IMT is a clinical and pathological disease entity (1). It is an inflammatory lesion with unknown etiology that originates from any site of the body (2). The term IMT is used to denote a histologically similar group of tumors, which are characterized by spindle cell proliferation with a fibroinflammatory appearance. IMTs have previously been reported under a variety of additional descriptive terms, such as inflammatory fibroid polyp, inflammatory pseudotumor, plasma cell granuloma and pseudosarcomatous myofibroblastic proliferation (2,3). Despite an apparently benign morphological nature, certain cases of IMT have been reported to have a malignant clinical course, including a locally aggressive growth and a tendency to recur following complete resection (4). Therefore, it is difficult to confirm an accurate diagnosis prior to surgery (5).

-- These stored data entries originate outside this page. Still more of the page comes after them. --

import Literature.GroupTheory.ProP.ProPFrattiniOpen
import Literature.GroupTheory.Nilpotent.OperatorCommutatorWidth
import Mathlib.Topology.Algebra.ClopenNhdofOne
import Mathlib.Topology.Algebra.OpenSubgroup
import Mathlib.Topology.Algebra.Group.ClosedSubgroup
import Mathlib.GroupTheory.FiniteAbelian.Basic
import HarnessLib

/-!
# Serre's lemma for operator groups: the abstract operator-Frattini subgroup of a normally
# finitely generated normal pro-`p` subgroup is closed and relatively open

J.-P. Serre, *Galois Cohomology*, I §4.2, exercise 6; J. D. Dixon, M. P. F. du Sautoy, A. Mann,
D. Segal, *Analytic pro-`p` groups* (2nd ed.), Ch. 1, Prop. 1.19, Thm. 1.17 prove: in a topologically
finitely generated pro-`p` group the abstract subgroup `G^p [G, G]` is open (tree:
`Literature/GroupTheory/ProP/ProPFrattiniOpen.lean`).  This file proves the RELATIVE ("operator")
version.  Let `G` be a profinite group (compact, totally disconnected), topologically generated by
`g₁, …, g_d`, and let `P ⊴ G` be a CLOSED normal subgroup which is PRO-`p` (every `x ∈ P` has
`x ^ (p ^ a) → 1`) and is the topological normal closure of finitely many elements `y₁, …, y_n ∈ P`.
Let `M = ⟨w ^ p, ⁅w, c⁆ : w ∈ P, c ∈ G⟩` be the ABSTRACT subgroup generated by the `p`-th powers of
elements of `P` and their commutators with arbitrary elements of `G`.

* `exists_eq_word_of_mem_operatorFrattiniClosure` — every element of the closure of `M` is a word
  `⁅s₁, g₁⁆ ⋯ ⁅s_d, g_d⁆ · ⁅y₁, u₁⁆ ⋯ ⁅y_n, u_n⁆ · w ^ p` (`sⱼ, uₐ, w ∈ P`): the set of such words
  is compact and maps onto the corresponding subgroup of every finite quotient `G ⧸ U`, by the
  finite-level engine `Literature.GroupTheory.Nilpotent.exists_eq_prod_commutator_mul_pow_of_normalClosure_eq`;
* `isClosed_operatorFrattini` — `M` is closed;
* `exists_openNormalSubgroup_inf_le_operatorFrattini` — `M` is open in `P`: some open normal
  subgroup `U` of `G` has `U ∩ P ⊆ M`;
* `exists_openNormalSubgroup_forall_apply_eq_one` — consequently every ABSTRACT homomorphism
  `χ : G → A` to a commutative group of exponent `p` kills `U ∩ P` for some open normal `U`, i.e.
  `χ|_P` is continuous.

For `P = G` this is Serre's lemma.  The point of the relative version is that `P` itself need NOT be
topologically finitely generated (e.g. the wild inertia group of a `p`-adic field inside the absolute
Galois group, a free pro-`p` group of infinite rank that is normally generated by finitely many
elements).  Proof-only (no definitions); Mathlib + the two tree files imported.
[cite: DixonDuSautoyMannSegal1999, Ch. 1 Prop. 1.19, Thm. 1.17] [cite: SerreGaloisCohomology1997, I §4.2 ex. 6]
-/

namespace Literature.GroupTheory.ProP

Previously, Coffin et al (2) described the following three histological patterns of IMT: i) Myxoid vascular pattern resembling nodular fasciitis; ii) compact spindle cell pattern with a fascicular or storiform cellular arrangement; and iii) hypocellular collagenized pattern resembling a scar or desmoid fibromatosis. In any case of IMT, a combination of all of these patterns may be present or any one pattern may be predominant. Immunohistologically, the spindle cells have been identified to be reactive against antibodies to vimentin, SMA and muscle-specific protein in the majority of cases (2), which is comparable to the observations of the present study.

The majority of extrapulmonary IMTs, including colonic IMTs, are successfully curable by surgical resection without the development of recurrence (3,6). The prognosis of an IMT of the digestive tract is usually good (3), however, certain cases of IMT that originate from other organs may show recurrence or even metastasis following surgery (7–11). The tendency for local recurrence appears to be associated with the initial site of the IMT (3). For this reason, numerous authors have recommended complete surgical resection of the lesion as the first treatment of choice for IMTs (3,9,12,13).

In conclusion, IMT is an extremely rare lesion that mimics malignancy and is accompanied by various clinical manifestations; however, they are often benign lesions and are surgically curable. Therefore, an IMT must be considered as the possible cause for an abdominal mass that is accompanied by various clinical manifestations. Thus, all patients must undergo a careful long-term follow-up due to the unknown risk of recurrence.